“What’s your take on open marriage?” a female friend, who has known me for as long as I have been wearing sequins, recently asked me via text. It took me by surprise because she is intimately familiar with the inner-workings of my definitively closed marriage. My husband and I have our stuff—the ways in which we’re willing or eager, or curious to bend—as all couples do. But opening our relationship has been such a mutual non-starter that I am fairly certain when he sees this article, he’ll ask why I bothered writing it. I would probably wonder the same.
“Why?” I asked my friend. She’s single, but dating, not seriously, but dating, and she had run into a mutual acquaintance of ours that day at a supermarket. They got to talking and he asked her out, which was jarring because the way we know him is through his wife. He could tell she was confused, self-conscious that she may have gestured or spoken in a way that suggested a misunderstood opening to initiate an extramarital exchange. He told her, without prompting: “Don’t worry! We’re in an open relationship.”

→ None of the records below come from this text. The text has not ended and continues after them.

import Summits.ABC.ABC.Theses.DefiniteXi
import Summits.ABC.ABC.Theorems.IsogenyGlueCongruenceMazurKenkuBoundOfEightTables
import Literature.NumberTheory.EllipticCurves.PastenHeightBoundsLemma68LocalProofs
import Literature.NumberTheory.EllipticCurves.OpenImageMazurInputsProofs
import Literature.NumberTheory.EllipticCurves.MazurTorsionPrimeCaseFromCor44Proofs
import Literature.NumberTheory.EllipticCurves.SemistableModPImageProofs
import Literature.NumberTheory.EllipticCurves.RationalTwoTorsionSemistableModPIrreducibleProofs
import Literature.NumberTheory.EllipticCurves.MazurTorsion
import HarnessLib

/-!
# Stub ideas k3 / gen 15 for `stub_pastenLemma68` — FAMILY 3 (probe the extremes):
# "three doors by SOURCE CLASS" through one per-source radius funnel

Companion to `STUB-IDEAS-stub_pastenLemma68-3.md` (crux `DefiniteRTControlPrime`, stmt-ABC-11338,
route `DefiniteXi`).  The stub `PastenShimura2024_lemma_6_8` quantifies over a SOURCE curve `W`
with a multiplicative place; Mazur's Theorem 1 is only ever needed FOR THAT SOURCE.  Splitting the
sources by the `j`-profile at the odd places gives three doors, each with a strictly smaller bill
than the global radius (`h44 + hT8 + hL6`, Plan A of gens 10–14):

* §A  the funnel (PROVED): per-source prime support ⊆ `S` ⇒ per-source radius `R` ⇒ Lemma 6.8 at
      EVERY multiplicative place of the source (incl. `v = 2`) with constant `R ≤ 163`;
* §B  door D1, `j(W) ∈ ℤ[1/2]` (PROVED, NEW): Mazur's Thm 1 for such `W` WITHOUT Cor. 4.4
      (`hasIrreducibleModPGaloisRep_of_oddIntegral_j`) ⇒ Lemma 6.8 for these sources from the
      tables `hT + hL6` alone;
* §C  door D3, `j(W)` has an odd pole (PROVED): Cor. 4.4 in contradiction form ⇒ support ⊆
      `{2,3,5,7,13}` ⇒ radius 163 from row 27 + six levels + Klein–Fricke at 7 — NO big tables;
* §D  door D2, `W` semistable (PROVED): Serre's dichotomy (`Edixhoven1997_prop_2_1_holds`) +
      the named fact Mazur 1977 (`Mazur1977_no_prime_torsion`, hypothesis) ⇒ support ⊆
      `{2,3,5,7,13}` ⇒ Lemma 6.8 for semistable sources with NO Cor. 4.4 and NO big tables;
* §E  the `{2,3,5,7,13}`-smooth barrier: coverage certificate PROVED (`decide +kernel`), the
      exclusion `smooth_hexcl` PROVED from row 27 + six levels + Klein–Fricke at 7 (no big tables),
      the level-27 / integral-row exclusions for multiplicative sources PROVED;
* §F  assembly: the verbatim stub from `h44 + hT8 + hL6` by the D1/D3 dichotomy, and the two
      cheaper corollaries.

NO sorries (`lean check` rc 0, 0 sorries, 2026-09-01).  Remaining printed inputs appear only as
HYPOTHESES: `h44` (Cor. 4.4, stmt-ABC-18223), the `j`-tables, the six levels, Mazur 1977, and
Klein–Fricke at 7 (`KleinSeven`, discharged in the tree by `stub_kleinSevenRat`).
-/

noncomputable section

set_option linter.dupNamespace false

open scoped Classical NumberField
open NumberField IsDedekindDomain IsDedekindDomain.HeightOneSpectrum Field WeierstrassCurve
open Literature.NumberTheory.EllipticCurves Literature.NumberTheory.EllipticCurves.ModularForms
open Literature.NumberTheory.EllipticCurves.Mazur1978
open Literature.NumberTheory.GaloisRepresentations
open Summit.ABC.ABC.Theorems

namespace Summit.ABC.ABC.Cruxes.DefiniteRTControlPrime.StubIdeas3G15

/-! ### Abbreviations for the printed inputs and the source classes -/

/-- The ten `j`-tables (schema of `lite_hexcl`). -/
def TenTables : Prop :=
  ∀ (V V' : WeierstrassCurve ℚ) [V.IsElliptic] [V'.IsElliptic] (ψ : Isogeny V V'),
    ψ.IsCyclic → ψ.degree ∈ ({11, 15, 17, 19, 21, 27, 37, 43, 67, 163} : Finset ℕ) →
      (ψ.degree, V.j) ∈ kenkuIsogenyJTable

/-- The eight `j`-tables (`hT8` of `stub_of_eight`). -/
def EightTables : Prop :=
  ∀ (V V' : WeierstrassCurve ℚ) [V.IsElliptic] [V'.IsElliptic] (ψ : Isogeny V V'),
    ψ.IsCyclic → ψ.degree ∈ ({11, 17, 19, 27, 37, 43, 67, 163} : Finset ℕ) →
      (ψ.degree, V.j) ∈ kenkuIsogenyJTable

/-- The six smooth Kenku levels (`hL6`). -/
def SixLevels : Prop :=
  ∀ (V V' : WeierstrassCurve ℚ) [V.IsElliptic] [V'.IsElliptic] (ψ : Isogeny V V'),
    ψ.IsCyclic → ψ.degree ∉ ({26, 35, 49, 65, 125, 169} : Finset ℕ)

/-- Row 27 of Kenku's table alone: a cyclic `27`-isogeny forces `j = -2¹⁵·3·5³`. -/
def RowTwentySeven : Prop :=
  ∀ (V V' : WeierstrassCurve ℚ) [V.IsElliptic] [V'.IsElliptic] (ψ : Isogeny V V'),
    ψ.IsCyclic → ψ.degree = 27 → V.j = -12288000

/-- Mazur 1977 (no rational `p`-torsion for `p ∉ {2,3,5,7}`; the tree's named fact, `13` kept). -/
def NoPrimeTorsion : Prop := ∀ V : WeierstrassCurve ℚ, Mazur1977_no_prime_torsion V

/-- Source class D1: `j(W) ∈ ℤ[1/2]` (integral at every odd place). -/
def OddIntegralJ (W : WeierstrassCurve ℚ) [W.IsElliptic] : Prop :=
  ∀ v : HeightOneSpectrum (𝓞 ℚ), (2 : 𝓞 ℚ) ∉ v.asIdeal → v.valuation ℚ W.j ≤ 1

/-- Source class D3: `j(W)` has a pole at an odd place (= `¬ OddIntegralJ W`). -/
def OddPole (W : WeierstrassCurve ℚ) [W.IsElliptic] : Prop :=
  ∃ v : HeightOneSpectrum (𝓞 ℚ), (2 : 𝓞 ℚ) ∉ v.asIdeal ∧ 1 < v.valuation ℚ W.j
import Summits.QuantumFields.GaugeBoot.Certificates.SparseReducedWindow
import Summits.QuantumFields.GaugeBoot.Certificates.KZL2rpD4b200o87LoDA
import Summits.QuantumFields.GaugeBoot.Certificates.KZL2rpD4b200o87LoDB
import HarnessLib

/-!
# Kernel replay of the certsdp certificate `kzL2_D4_b200o87_max_rp_G2-lower` — part G: factor-row assembly and objective (gb_lean_emit_win 0.10)

HONEST FRAMING (cell `pub-gaugeboot`): certified bounds on lattice expectations at stated coupling,
gauge group, dimension and torus size; NOT a mass gap, NOT a continuum limit, NOT a string tension;
NOT Yang–Mills-summit-bearing (barriers `FixedCouplingUltralocality`, `PerturbativeInvisibility`).

Certificate sha256 `083b9b8ae623e5598fc32665ba5692a0c58f87169e20ed396308a8e184267bfa` (problem `kzL2_D4_b200o87_max_rp_G2-lower`, sha256 `cbdee2b39c8718f1bda43046a9b4589b8c7629a1369069252f5a5969a2539843`): `GB` = all factor rows (data parts
`Certificates/KZL2rpD4b200o87LoD….lean` concatenated), the INTEGER objective row `cZ`, the certified bound `lowerQ`, and the kernel check
`gb_len` (factor rows fit the padded dimension 48). Windows: `Certificates/KZL2rpD4b200o87LoA….lean`; assembly + theorems: `Certificates/KZL2rpD4b200o87Lo.lean`.
Data/plumbing only; nothing is claimed about lattice gauge theory in this file.
-/

namespace Summit.QuantumFields.GaugeBoot.Certificates.KZL2rpD4b200o87Lo

noncomputable section

open Summit.QuantumFields.GaugeBoot.Certificates.Sparse

/-- All factor rows (concatenation of the data parts' block lists). -/
def GB : List (List (List ℤ)) := GBa ++ GBb

/-- Objective as a sparse INTEGER row: (1)·y_1. -/
def cZ : List (ℕ × ℤ) := [(1, 1)]

/-- The certified lower bound on the objective (exact): `32448962745753221498127688990416613/72144865908803351585983404441600000` (≈ 0.4497750787530). -/
def lowerQ : ℚ := 32448962745753221498127688990416613/72144865908803351585983404441600000

set_option maxHeartbeats 0 in
/-- Kernel check: every factor row of every block has length `≤ 48`. -/
theorem gb_len : lenCheckAll KZL2rpD4b200o87Lo.GB 48 70 = true := by
  decide +kernel

end

end Summit.QuantumFields.GaugeBoot.Certificates.KZL2rpD4b200o87Lo
/-- **Steps (3)–(4)** — the real arithmetic: from `τ v₁ ε³ t⁶/8 ≤ Tm·e + τ v₁ ε³ t⁶/16` (`16 v₁ c_θ κ³ = 1`,
`w₀ = κ t`), `Tm·t ≤ ε (2 + 4√3/κ)` (`τ, t ≤ 1`) and `ρ' ≤ t⁴` to `c₁ ε² τ ρ' t³ ≤ e`. [folklore] -/
theorem real_core {τ v₁ ε t κ cθ Tm e ρ' : ℝ} (hτ : 0 < τ) (hτ1 : τ ≤ 1) (hv₁ : 0 < v₁) (hε : 0 < ε)
    (ht : 0 < t) (ht1 : t ≤ 1) (hκ : 0 < κ) (hid : 16 * v₁ * cθ * κ ^ 3 = 1)
    (hTm : Tm = 2 * ε * (τ + 2 * Real.sqrt 3 / (κ * t))) (he : 0 ≤ e) (hρ't : ρ' ≤ t ^ 4)
    (H : τ * ((ε / 2) ^ 3 * v₁) * (t ^ 3) ^ 2 ≤
      Tm * e + τ * (ε ^ 3 * v₁ * (cθ * ((κ * t) ^ 3 * v₁))) * t ^ 3) :
    v₁ / (16 * (2 + 4 * Real.sqrt 3 / κ)) * ε ^ 2 * τ * ρ' * t ^ 3 ≤ e := by
  set A : ℝ := 2 + 4 * Real.sqrt 3 / κ with hA_def
  have hA : 0 < A := by positivity
  -- (3): `Tm · e ≥ τ v₁ ε³ t⁶ / 16`
  have h1 : τ * v₁ * ε ^ 3 * t ^ 6 / 16 ≤ Tm * e := by
    have h16 : v₁ * cθ * κ ^ 3 = 1 / 16 := by linarith
    have hs : τ * (ε ^ 3 * v₁ * (cθ * ((κ * t) ^ 3 * v₁))) * t ^ 3 = τ * v₁ * ε ^ 3 * t ^ 6 / 16 := by
      calc τ * (ε ^ 3 * v₁ * (cθ * ((κ * t) ^ 3 * v₁))) * t ^ 3
          = τ * v₁ * ε ^ 3 * t ^ 6 * (v₁ * cθ * κ ^ 3) := by ring
        _ = τ * v₁ * ε ^ 3 * t ^ 6 / 16 := by rw [h16]; ring
    have hl : τ * ((ε / 2) ^ 3 * v₁) * (t ^ 3) ^ 2 = τ * v₁ * ε ^ 3 * t ^ 6 / 8 := by ring
    rw [hs, hl] at H
    linarith
  -- `Tm · t ≤ ε A`
  have h2 : Tm * t ≤ ε * A := by
    have hτt : τ * t ≤ 1 := by nlinarith
    have hexp : Tm * t = 2 * ε * (τ * t) + 4 * Real.sqrt 3 * ε / κ := by
      rw [hTm]; field_simp; ring
    have h2ε : 2 * ε * (τ * t) ≤ 2 * ε * 1 := mul_le_mul_of_nonneg_left hτt (by positivity)
    rw [hexp, hA_def]
    calc 2 * ε * (τ * t) + 4 * Real.sqrt 3 * ε / κ ≤ 2 * ε * 1 + 4 * Real.sqrt 3 * ε / κ := by linarith
      _ = ε * (2 + 4 * Real.sqrt 3 / κ) := by ring
  -- combine and divide
  have h3 : τ * v₁ * ε ^ 3 * t ^ 7 / 16 ≤ ε * A * e := by
    calc τ * v₁ * ε ^ 3 * t ^ 7 / 16 = τ * v₁ * ε ^ 3 * t ^ 6 / 16 * t := by ring
      _ ≤ Tm * e * t := mul_le_mul_of_nonneg_right h1 ht.le
      _ = Tm * t * e := by ring
      _ ≤ ε * A * e := mul_le_mul_of_nonneg_right h2 he
  have h4 : v₁ / (16 * A) * ε ^ 2 * τ * t ^ 7 ≤ e := by
    have hεA : 0 < ε * A := by positivity
    have : v₁ / (16 * A) * ε ^ 2 * τ * t ^ 7 = τ * v₁ * ε ^ 3 * t ^ 7 / 16 / (ε * A) := by
      field_simp
    rw [this, div_le_iff₀ hεA]
    calc τ * v₁ * ε ^ 3 * t ^ 7 / 16 ≤ ε * A * e := h3
      _ = e * (ε * A) := by ring
  calc v₁ / (16 * A) * ε ^ 2 * τ * ρ' * t ^ 3 ≤ v₁ / (16 * A) * ε ^ 2 * τ * t ^ 4 * t ^ 3 := by gcongr
    _ = v₁ / (16 * A) * ε ^ 2 * τ * t ^ 7 := by ring
    _ ≤ e := h4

She laughed nervously, made a throwaway comment that she could not remember, and walked away, presumably to text me. The following message, also from her, spilled like word vomit: “Am I close-minded? A relic of a bygone era? How could she let him cheat? Is it ridiculous for me to think that there’s no way their marriage can last? Can you genuinely be happy when those gates are open? I don’t want to be judgmental, but I can’t help judge.”
I told her she’s not a relic of a bygone era. Her parents, who informed a lot of the policies she has adopted and absorbed as innately part of her constitution might be, but she’s from here. I told her she knows it’s not cheating if the relationship is open, that it’s not ridiculous to assume their relationship won’t last because we—both of us—have only been exposed to an “It never ends well” mentality on the topic of an open relationship. But what the hell is “ending well,” anyway? I know plenty of happy endings that are only happy because of divorce.
I told her it would be close-minded for two thinking individuals (she and me) to presume effectively anything about the motivation behind an open marriage, or behind the motivation of the motivation.
But this doesn’t mean I would choose to participate in an open relationship myself; I practically shudder every time an employee of mine takes a private phone call because I fear they’re being poached. Call it jealousy, call it paranoia—whatever. Electively putting myself in a position to both wonder what the hell my husband is getting from someone else that I can’t give him and further what I can get from elsewhere loosens the notch on the belt of matrimony in a way that makes me wonder how we could continue to see additive value in each other as opposed to sniffing out the lack we feel respectively. Marriage is hard; collective growth is an idyllic concept, but it’s also fake. He grows, I grow—sometimes simultaneously, sometimes with a lag—then we adjust to find our spoon-fit again. That adjustment period is awkward and at times and it can feel like we live on different planets. I don’t know that in the heat of this misunderstanding, stepping away to pursue understanding from another intimacy partner could help solve the larger experience (I specifically do not say “issue”) of “changing together.”
But look, I also get that to be in a relationship that permits polyamory is to change your mindset. It is to expect, to a degree, abundant thinking from yourself and your partner. There is likely even an argument to be made that the foundation of a successful open marriage is even more solid than that of a closed one—that you could give yourself so intimately to someone who is not your husband or wife but still feel most connected to them is significant. Enviable! Maybe I don’t trust myself enough to maintain that kind of knowing. Maybe, because I got married so young and bypassed dating app and hook up and even casual sex culture, I can’t see something that you might see. So, tell me, because more than anything, I am eager to talk about it. Do you, would you, have you ever participated in an open relationship?